Work the soil off of the roots by rubbing it gently between your fingers. You don’t have to get every last bit but there’s also no reason to leave it there. Use water to loosen it if necessary. It’s ok if some roots break off; they’ll regrow.

Transplanting the succulent

Fill the pot about 1/3 of the way with fresh soil. You can put a bit of window screen over the drainage hole if you’d like to keep the dirt from falling out, but it’s not necessary.

Place the succulent on top of the dirt then, while holding the plant in place, fill the pot up the rest of the way. The soil should come up to 1 or 2 centimeters beneath the rim. It’s important than none of the plant’s stem is beneath the soil – only roots.

Pack the soil down lightly to keep it in place. If it’s still falling over, use some chopsticks or skewers for support. You’ll be able to remove them later once the roots have grown in.

That’s all there is to it! We like to transplant around watering time so that we can “water in” the new plant. Water encourages root growth, so it helps to anchor the plant in its new home.

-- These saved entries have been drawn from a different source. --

/-!
# The zero locus of `η` on a symmetric theta divisor is stable under `z ↦ −z` and contains the
# 2-division points: at a smooth 2-division point the second fundamental form vanishes identically

[tag: lange-cav-complex-tori] [linked: HodgeConjecture (lit-hodgefound SKELETON §A2, row A2-202)]

Layer `Literature/Geometry/Kaehler`, namespaces `Literature.Geometry.Kaehler.SCV` (§1–§2) and
`Literature.Geometry.Kaehler.ComplexTorus` (§3); lane `lit-hodgefound` (Track 2 foundations library),
skeleton seat `lit-hodgefound-skel-2` (generation 42), plan row A2-202 (sequel of A2-200
`ComplexTorusDivisorBorderedHessian`: the two remaining clauses of de Jong's Thm. 1.3 about the zero
locus of `η`, for SYMMETRIC divisors `D = (ϑ)`, `ϑ(−v) = s·ϑ(v)` — A2-168/A2-169
`ComplexTorusDivisorPointMultiplicity(TwoTorsion)`, Lange Lemma 2.3.13 / Prop. 2.3.14). Theorems only;
no definition, no named fact.

Sources, VERBATIM. R. de Jong, *Theta functions on the theta divisor*, Rocky Mountain J. Math. 40
(2010) [held `paper:arxiv-math_0611810`, chunk p0003], after Thm. 1.3: "It follows that for any fixed
`τ`, the zero locus of `η` is well-defined on `Θ`. This zero locus contains `Sing Θ`, the singular locus
of `Θ`, as well as the set of `2`-division points `Θ ∩ A[2]` if `n ≥ 2`. Moreover this zero locus is
stable under the involution `z ↦ −z` of `Θ`." S. Grushevsky, R. Salvati Manni, *The loci of abelian
varieties with points of high multiplicity on the theta divisor*, Geom. Dedicata 139 (2009) [held
`paper:arxiv-0805.4148`, chunk p0010], Remark 19: "the second derivatives of theta automatically vanish
at odd points of order two, but not generically on `𝒜_g`"; chunk p0004 L41: "a characteristic `[ε,δ]`
is even (resp. odd) if the multiplicity of the theta function `ϑ(τ,z)` at the point `z = (τε+δ)/2` […]".
H. Lange, *Abelian Varieties over the Complex Numbers* (2023), §2.3.4 Lemma 2.3.13 (p. 105: a symmetric
divisor has an even or odd theta function), Prop. 2.3.14 and its proof (p. 106 L1–L12: "`ϑ(−v) =
(−1)^{mult_0(D)} ϑ(v)`", the half-period translate `ϑ̃ = e(−πH(·,u))ϑ(· + u)` of parity
`(−1)^{mult_x(D)} = χ(λ)(−1)^{mult_0(D)}`). D. Eisenbud, J. Harris, *3264 and All That* (2016), Thm. 7.11
(a) [held chunk p0291]: the tangent hyperplane section has a point of multiplicity `≥ 3` iff the second
fundamental form vanishes.

Mechanism (§2): if an entire `T` satisfies `T(−w) = σ·T(w)` and `dT(0) ≠ 0`, then differentiating once
gives `σ = −1` ("odd point of order two") and differentiating twice gives `D²T(0) = −D²T(0)`, so
`D²T(0) = 0` (Remark 19); the bordered matrix `( 0 l ; ᵗl 0 )` is singular as soon as `n ≥ 2`. On the
torus (§3) `T` is Lange's half-period translate `ϑ̃` of the symmetric `ϑ` at a 2-division point `u`
(`u + u = λ`), `ϑ̃(−w) = sχ(λ)ϑ̃(w)` (tree `translate_half_apply_neg_of_comp_neg_eq`), and
`D²ϑ̃(0)|_{T×T} = e(−πH(0,u))·D²ϑ(u)|_{T×T}` (A2-197): THE SECOND FUNDAMENTAL FORM OF `D` VANISHES
IDENTICALLY AT EVERY SMOOTH 2-DIVISION POINT, hence `η = 0` there when `g ≥ 2`; the stability under
`z ↦ −z` is `dϑ(−v) = −s·dϑ(v)`, `D²ϑ(−v) = s·D²ϑ(v)`.

## Contents

* §1 (SCV, the reflection `u ↦ −u`) `fderiv_comp_neg_apply`, `fderiv_fderiv_comp_neg_apply`,
  `fderiv_neg_apply_of_comp_neg_eq`, `fderiv_fderiv_neg_apply_of_comp_neg_eq` (`f(−u) = s f(u)` ⟹
  `df(−v) = −s df(v)`, `D²f(−v) = s D²f(v)`), **`exists_degenerate_neg_iff`** (the second fundamental
  form is degenerate at `−v` iff at `v`), **`neg_mem_setOf_det_borderedHessian_iff`** (DE JONG: THE ZERO
  LOCUS OF `η` ON `{f = 0}` IS STABLE UNDER `v ↦ −v`).
* §2 (SCV, fixed points) **`eq_neg_one_of_comp_neg_eq_const_mul`** (`T(−w) = σT(w)`, `dT(0) ≠ 0` ⟹
  `σ = −1`), **`fderiv_fderiv_zero_eq_zero_of_comp_neg_eq`** (GRUSHEVSKY–SALVATI MANNI REM. 19: THEN
  `D²T(0) = 0`), `hessianRank_zero_eq_zero_of_comp_neg_eq`, **`det_borderedHessian_zero_eq_zero_of_comp_neg_eq`**
  (`n ≥ 2` ⟹ `η_T(0) = 0`).
* §3 (complex tori, `ϑ(−v) = sϑ(v)` in `|L(H,χ)|`, `u + u = λ ∈ Λ`) `differentiable_translateHalf` /
  `fderiv_translateHalf_zero_apply` (the half-period translate `ϑ̃`),
  **`fderiv_fderiv_apply_eq_zero_of_half_period`** (AT A SMOOTH 2-DIVISION POINT OF A SYMMETRIC DIVISOR
  THE SECOND FUNDAMENTAL FORM `D²ϑ(u)|_{T_{D,x}}` VANISHES IDENTICALLY), `three_le_pointOrder_tangentSection_of_half_period`
  (its tangent hyperplane section has a point of multiplicity `≥ 3`, EH Thm. 7.11 (a)),
  **`det_borderedHessian_eq_zero_of_half_period`** (DE JONG: `η` VANISHES AT `Θ ∩ X[2]` WHEN `g ≥ 2`),
  `det_borderedHessian_eq_zero_of_half_period_of_image_negDiffeomorph_eq` (the same for a symmetric
  `D = (ϑ)`, `(−1)_X^*D = D`, `χ(Λ) ⊆ {±1}`), **`neg_mem_setOf_det_borderedHessian_iff_thetaFunction`**
  (the zero locus of `η` on a symmetric `D` is `(−1)_X`-stable).

## What is NOT here

Even/odd theta CHARACTERISTICS as such (the statements are for any symmetric `ϑ`); the count of the
2-division points on `Θ` (A2-170).

## References

* [DeJong2010ThetaFunctionsThetaDivisor] R. de Jong, Rocky Mountain J. Math. 40 (2010), Thm. 1.3 and
  sequel (chunk p0003).
* [GrushevskySalvatiManni2009HighMultiplicity] S. Grushevsky, R. Salvati Manni, Geom. Dedicata 139
  (2009), Remark 19 (chunk p0010), §1 (chunk p0004 L41).
* [Lange2023AbelianVarietiesComplex] H. Lange (2023), §2.3.4 Lemma 2.3.13, Prop. 2.3.14 (pp. 105–106).
* [EisenbudHarris2016] D. Eisenbud, J. Harris, *3264 and All That* (2016), Thm. 7.11 (a) (chunk p0291).
-/

noncomputable section

open scoped Manifold Topology
open Set Function Module Complex Real

namespace Literature.Geometry.Kaehler

universe u

namespace SCV

variable {E : Type*} [NormedAddCommGroup E] [NormedSpace ℂ E]

/-! ### §1 The reflection `u ↦ −u`: derivatives, degeneracy, the zero locus of `η` -/

section Reflection

/-- `d(f ∘ (−1))(v)(w) = −df(−v)(w)`. [cite: Lange2023AbelianVarietiesComplex, §2.3.4 Lemma 2.3.13 (p. 105)] -/
theorem fderiv_comp_neg_apply {f : E → ℂ} (hf : Differentiable ℂ f) (v w : E) :
    fderiv ℂ (fun u => f (-u)) v w = -fderiv ℂ f (-v) w := by
  have h : (fun u => f (-u)) = f ∘ ⇑(ContinuousLinearEquiv.neg ℂ : E ≃L[ℂ] E) := by
    funext u
    simp
  rw [h, fderiv_comp v (hf _) (ContinuousLinearEquiv.neg ℂ : E ≃L[ℂ] E).differentiableAt,
    ContinuousLinearEquiv.fderiv, ContinuousLinearMap.comp_apply]
  simp

/-- `D²(f ∘ (−1))(v)(w, w′) = D²f(−v)(w, w′)`. [cite: Lange2023AbelianVarietiesComplex, §2.3.4 Lemma 2.3.13 (p. 105)] [cite: GrushevskySalvatiManni2009HighMultiplicity, Remark 19 (chunk p0010)] -/
theorem fderiv_fderiv_comp_neg_apply {f : E → ℂ} (hf : Differentiable ℂ f) (v w w' : E) :
    fderiv ℂ (fderiv ℂ (fun u => f (-u))) v w w' = fderiv ℂ (fderiv ℂ f) (-v) w w' := by
  have h := fderiv_fderiv_comp_continuousLinearEquiv_apply (ContinuousLinearEquiv.neg ℂ : E ≃L[ℂ] E) hf v w w'
  simp only [ContinuousLinearEquiv.neg_apply, map_neg, _root_.neg_apply, neg_neg] at h
  exact h

/-- **`f(−u) = s·f(u)` ⟹ `df(−v) = −s·df(v)`.** [cite: Lange2023AbelianVarietiesComplex, §2.3.4 proof of Prop. 2.3.14 (p. 106 L1–L2: "`ϑ(−v) = (−1)^{mult_0(D)}ϑ(v)`")] -/
theorem fderiv_neg_apply_of_comp_neg_eq {f : E → ℂ} (hf : Differentiable ℂ f) {s : ℂ}
    (hpar : ∀ u, f (-u) = s * f u) (v w : E) : fderiv ℂ f (-v) w = -(s * fderiv ℂ f v w) := by
  have hfun : (fun u => f (-u)) = fun u => s * f u := funext hpar
  have h := congrArg (fun F : E → ℂ => fderiv ℂ F v w) hfun
  simp only [fderiv_comp_neg_apply hf, fderiv_const_mul (hf v) s, _root_.smul_apply, smul_eq_mul] at h
  rw [← h, neg_neg]

/-- **`f(−u) = s·f(u)` ⟹ `D²f(−v) = s·D²f(v)`.** [cite: Lange2023AbelianVarietiesComplex, §2.3.4 Lemma 2.3.13 (p. 105)] [cite: GrushevskySalvatiManni2009HighMultiplicity, Remark 19 (chunk p0010)] -/
theorem fderiv_fderiv_neg_apply_of_comp_neg_eq {f : E → ℂ} (hf : Differentiable ℂ f) {s : ℂ}
    (hpar : ∀ u, f (-u) = s * f u) (v w w' : E) :
    fderiv ℂ (fderiv ℂ f) (-v) w w' = s * fderiv ℂ (fderiv ℂ f) v w w' := by
  have hfun : (fun u => f (-u)) = fun u => s * f u := funext hpar
  have h1 : fderiv ℂ (fun u => s * f u) = fun x => s • fderiv ℂ f x := funext fun x => fderiv_const_mul (hf x) s
  have h := congrArg (fun F : E → ℂ => fderiv ℂ (fderiv ℂ F) v w w') hfun
  simp only [fderiv_fderiv_comp_neg_apply hf, h1] at h
  rw [h, show (fun x => s • fderiv ℂ f x) = s • fderiv ℂ f from rfl,
    fderiv_const_smul (hasStrictFDerivAt_fderiv hf v).hasFDerivAt.differentiableAt s,
    _root_.smul_apply, _root_.smul_apply, smul_eq_mul]

/-- **The second fundamental form of `{f = 0}` is degenerate at `−v` iff it is degenerate at `v`** when
`f(−u) = s·f(u)` with `s ≠ 0` (`Ker df(−v) = Ker df(v)`, `D²f(−v) = s·D²f(v)`). [cite: DeJong2010ThetaFunctionsThetaDivisor, Thm. 1.3 sequel (chunk p0003: "stable under the involution `z ↦ −z` of `Θ`")] -/
theorem exists_degenerate_neg_iff {f : E → ℂ} (hf : Differentiable ℂ f) {s : ℂ} (hs : s ≠ 0)
    (hpar : ∀ u, f (-u) = s * f u) (v : E) :
    (∃ w, w ≠ 0 ∧ fderiv ℂ f (-v) w = 0 ∧ ∀ w', fderiv ℂ f (-v) w' = 0 → fderiv ℂ (fderiv ℂ f) (-v) w w' = 0) ↔
      ∃ w, w ≠ 0 ∧ fderiv ℂ f v w = 0 ∧ ∀ w', fderiv ℂ f v w' = 0 → fderiv ℂ (fderiv ℂ f) v w w' = 0 := by
  have hker : ∀ w, fderiv ℂ f (-v) w = 0 ↔ fderiv ℂ f v w = 0 := fun w => by
    rw [fderiv_neg_apply_of_comp_neg_eq hf hpar, neg_eq_zero, mul_eq_zero, or_iff_right hs]
  refine exists_congr fun w => and_congr_right fun _ => ?_
  rw [hker w]
  refine and_congr_right fun _ => forall_congr' fun w' => ?_
  rw [hker w', fderiv_fderiv_neg_apply_of_comp_neg_eq hf hpar, mul_eq_zero, or_iff_right hs]

variable {ι' : Type*} [Fintype ι'] [DecidableEq ι']

/-- **DE JONG: "this zero locus is stable under the involution `z ↦ −z`".** For an entire `f` with
`f(−u) = s·f(u)`, `s ≠ 0`, and a basis `b`: `−v` lies in `{f = 0, det B_f = 0}` iff `v` does (A2-200
`setOf_eq_zero_and_det_borderedHessian_eq_zero_eq`: membership means "singular, or smooth with degenerate
second fundamental form", both reflected by §1). [cite: DeJong2010ThetaFunctionsThetaDivisor, Thm. 1.3 sequel (chunk p0003)] -/
theorem neg_mem_setOf_det_borderedHessian_iff {f : E → ℂ} (hf : Differentiable ℂ f) {s : ℂ} (hs : s ≠ 0)
    (hpar : ∀ u, f (-u) = s * f u) (b : Basis ι' ℂ E) (v : E) :
    -v ∈ {v | f v = 0 ∧
        (Matrix.fromBlocks (Matrix.of fun i j => fderiv ℂ (fderiv ℂ f) v (b i) (b j))
          (Matrix.of fun i (_ : Unit) => fderiv ℂ f v (b i))
          (Matrix.of fun (_ : Unit) j => fderiv ℂ f v (b j)) (0 : Matrix Unit Unit ℂ)).det = 0} ↔
      v ∈ {v | f v = 0 ∧
        (Matrix.fromBlocks (Matrix.of fun i j => fderiv ℂ (fderiv ℂ f) v (b i) (b j))
          (Matrix.of fun i (_ : Unit) => fderiv ℂ f v (b i))
          (Matrix.of fun (_ : Unit) j => fderiv ℂ f v (b j)) (0 : Matrix Unit Unit ℂ)).det = 0} := by
  rw [setOf_eq_zero_and_det_borderedHessian_eq_zero_eq hf b]
  have hf0 : f (-v) = 0 ↔ f v = 0 := by rw [hpar, mul_eq_zero, or_iff_right hs]
  have hd : fderiv ℂ f (-v) = 0 ↔ fderiv ℂ f v = 0 := by
    constructor
    · intro h
      ext w
      have hw := fderiv_neg_apply_of_comp_neg_eq hf hpar v w
      rw [h, _root_.zero_apply, eq_comm, neg_eq_zero, mul_eq_zero, or_iff_right hs] at hw
      rw [hw, _root_.zero_apply]
    · intro h
      ext w
      rw [fderiv_neg_apply_of_comp_neg_eq hf hpar, h, _root_.zero_apply, mul_zero, neg_zero]
  simp only [mem_union, mem_setOf_eq, hf0, hd, Ne, exists_degenerate_neg_iff hf hs hpar v]
import Literature.NumberTheory.Automorphic.HeckeTraceFormulaGL2LevelDimensionProofs
import Literature.NumberTheory.EllipticCurves.ModularCurveNewformDimension
import Literature.NumberTheory.EllipticCurves.NewformsOrthogonalBasisPrimeLevel
import Literature.NumberTheory.ModularForms.HalfIntegralWeightGammaZeroFourCuspFormsBound

/-!
# The Eichler–Selberg trace formula on `S₄(Γ₀(N))` at `n = 1`: the weight-4 dimension formula
# and the identity `dim S₄(Γ₀(M)) + dim S₂(Γ₀(M)) = dim S₂(Γ₀(3M))` (`3 ∤ M`)
# (proofs-only sibling of `HeckeTraceFormulaGL2Level.lean` / `…DimensionProofs.lean`; theorems only, D-0026)

Topic `NumberTheory/Automorphic`. The named fact `HeckeTraceFormulaGL2Level N χ k` (R. Schoof,
M. van der Vlugt, JCTA **57** (1991), Thm. 2.2 p. 168) asserts `Tr(T_n | S_k(Γ₀(N), χ)) = A₁ + A₂ + A₃ + A₄`
for all `n ≥ 1`; its instance `n = 1` is the Cohen–Oesterlé dimension formula (loc. cit. Cor. 2.3).
`HeckeTraceFormulaGL2LevelDimensionProofs` PROVES that instance for `k = 2`.  This file EVALUATES the
geometric side of the instance `n = 1`, `k = 4`, `χ = 𝟙` at every level `N ≥ 1`:

* `A₁ = ψ(N)/4` (`identityTerm_one_four_one`);
* `A₂ = +ν₂(N)/4` (`ellipticTerm_one_four_one`): the archimedean factor in weight `4` is
  `Q₂(t, 1) = t² − 1` (`archFactor_four_one`), which kills `t = ±1` and flips the sign at `t = 0`;
* `A₃ = −ν_∞(N)/2` (`hyperbolicTerm_one_four_one`, as in weight `2`);
* `A₄ = 0` (`parabolicTerm_of_ne_two`),

so `geometricSide N 1 4 1 = ψ(N)/4 + ν₂(N)/4 − ν_∞(N)/2` (`geometricSide_one_four_one`) — the classical
value of `dim S₄(Γ₀(N))` ([DiamondShurman2005] Thm. 3.5.1 at `k = 4`: `3(g − 1) + ε₂ + ε₃ + ε_∞`, with the
genus formula).  Consequently, UNDER the `n = 1`, `k = 4` instance of the trace formula
(`cuspidalHeckeTrace N 4 1 1 = geometricSide N 1 4 1`, which `HeckeTraceFormulaGL2Level N 1 4` implies:
`traceFormula_four_one_one_of`), `dim S₄(Γ₀(N)) = ψ/4 + ν₂/4 − ν_∞/2` (`finrank_cuspForm_four_eq_of_trace`)
and, for `3 ∤ M`, `dim S₄(Γ₀(M)) + dim S₂(Γ₀(M)) = dim S₂(Γ₀(3M))`
(`finrank_cuspForm_four_add_two_eq_of_trace`; by the tree's THEOREMS `finrank_cuspForm_two_eq_genusX0_holds`,
`twelve_mul_genusX0_holds` and the multiplicativity of `ψ, ν₂, ν₃, ν_∞`: both sides equal
`1 + ψ(M)/3 − ν₃(M)/3 − ν_∞(M)`).  The last identity is the dimension count behind the `p = 3` level-raising
/ Serre-weight bookkeeping `S₂(Γ₀(3M); 𝔽₃) "=" S₄(Γ₀(M); 𝔽₃) ⊕ V₃ S₂(Γ₀(M); 𝔽₃)` used on the BSD routes
(`Summits/BirchSwinnertonDyer/…/Theses/TameQuarticManinParity.lean`, items `MiddleResidueRankBound`,
`TwistedOldformResidueBasis`).  Nothing in this file asserts the trace formula; it is a hypothesis throughout.

## References

* [SchoofVandervlugt1991] R. Schoof, M. van der Vlugt, JCTA 57 (1991) 163–186: Thm. 2.2 and Cor. 2.3, p. 168.
* [DiamondShurman2005] F. Diamond, J. Shurman, *A First Course in Modular Forms*, GTM 228: Thm. 3.1.1, Thm. 3.5.1,
  Fig. 3.3, §5.3 (`T_1 = 1`).
-/

noncomputable section

open scoped MatrixGroups ModularForm
open CongruenceSubgroup

namespace Literature.NumberTheory.Automorphic.HeckeTraceFormulaGL2Level

open Literature.NumberTheory.EllipticCurves.ModularForms

variable (N : ℕ) [NeZero N]

omit [NeZero N] in
/-- Identity term at `n = 1`, `k = 4`, `χ = 𝟙`: `A₁ = ψ(N)/4`. [cite: SchoofVandervlugt1991, Thm. 2.2, p. 168] -/
theorem identityTerm_one_four_one : identityTerm N 1 4 1 = (dedekindPsi N : ℂ) / 4 := by
  unfold identityTerm
  rw [if_pos ⟨1, rfl⟩, Nat.sqrt_one, Nat.cast_one, one_zpow, Nat.cast_one, map_one]
  norm_num
  ring

/-- Hyperbolic term at `n = 1`, `k = 4`, `χ = 𝟙`: `A₃ = −ν_∞(N)/2` (as in weight `2`: only `d = 1`).
[cite: SchoofVandervlugt1991, Thm. 2.2, p. 168] -/
theorem hyperbolicTerm_one_four_one : hyperbolicTerm N 1 4 1 = -((nuInfty N : ℂ) / 2) := by
  classical
  unfold hyperbolicTerm
  have hd : (Nat.divisors 1).filter (fun d ↦ d * d ≤ 1) = {1} := by decide
  rw [hd, Finset.sum_singleton, if_pos rfl, Nat.cast_one, one_zpow, mul_one, Nat.div_one]
  have hcond : (1 : DirichletCharacter ℂ N).conductor = 1 := DirichletCharacter.conductor_one
  rw [hcond, Nat.div_one]
  rw [Finset.filter_true_of_mem fun c hc ↦ ?_]
  · congr 1
    rw [nuInfty, Nat.cast_sum, Finset.sum_div, Finset.mul_sum]
    refine Finset.sum_congr rfl fun c hc ↦ ?_
    have hcN : c ∣ N := Nat.dvd_of_mem_divisors hc
    rw [crtCharValue_one_one_one N (Nat.mul_div_cancel' hcN)]
    ring
  · refine ⟨(Nat.gcd_dvd_left _ _).trans (Nat.dvd_of_mem_divisors hc), ?_⟩
    simp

Do you have any questions about transplanting or repotting succulents? Let us know in the comments below!


  • Steve Hinkle

    I see lots of questions in these comments but no answer. Do you even look at these?

  • Mary C Huetig

    I have a shoot/plant that is growing off my main plant. Can this be cut off and repotted to grow another plant. It is the perfect size for a new plant. It is not a Haworthia but simalar.

  • Louise Krasnow

    I transplanted some ice plants into the ground. I water well last night at planting. But now it’s 99 degrees today. Should I be keeping them moist while they take hold or let them dry out.

  • Planet Desert Team

    Hi Walter, just well draining cactus/succulent potting soil in the pot will be fine. Ensure your pot has sufficient drainage holes on the bottom. Thank you!

  • Walter

    Hi. I planning on a cactus/succulent planter. I have a 12" dia. X 3-1/2" deep planter. Planter is plastic. Do I need a bottom layer of aquarium gravel or pea gravel or just straight cactus/succulent potting mix?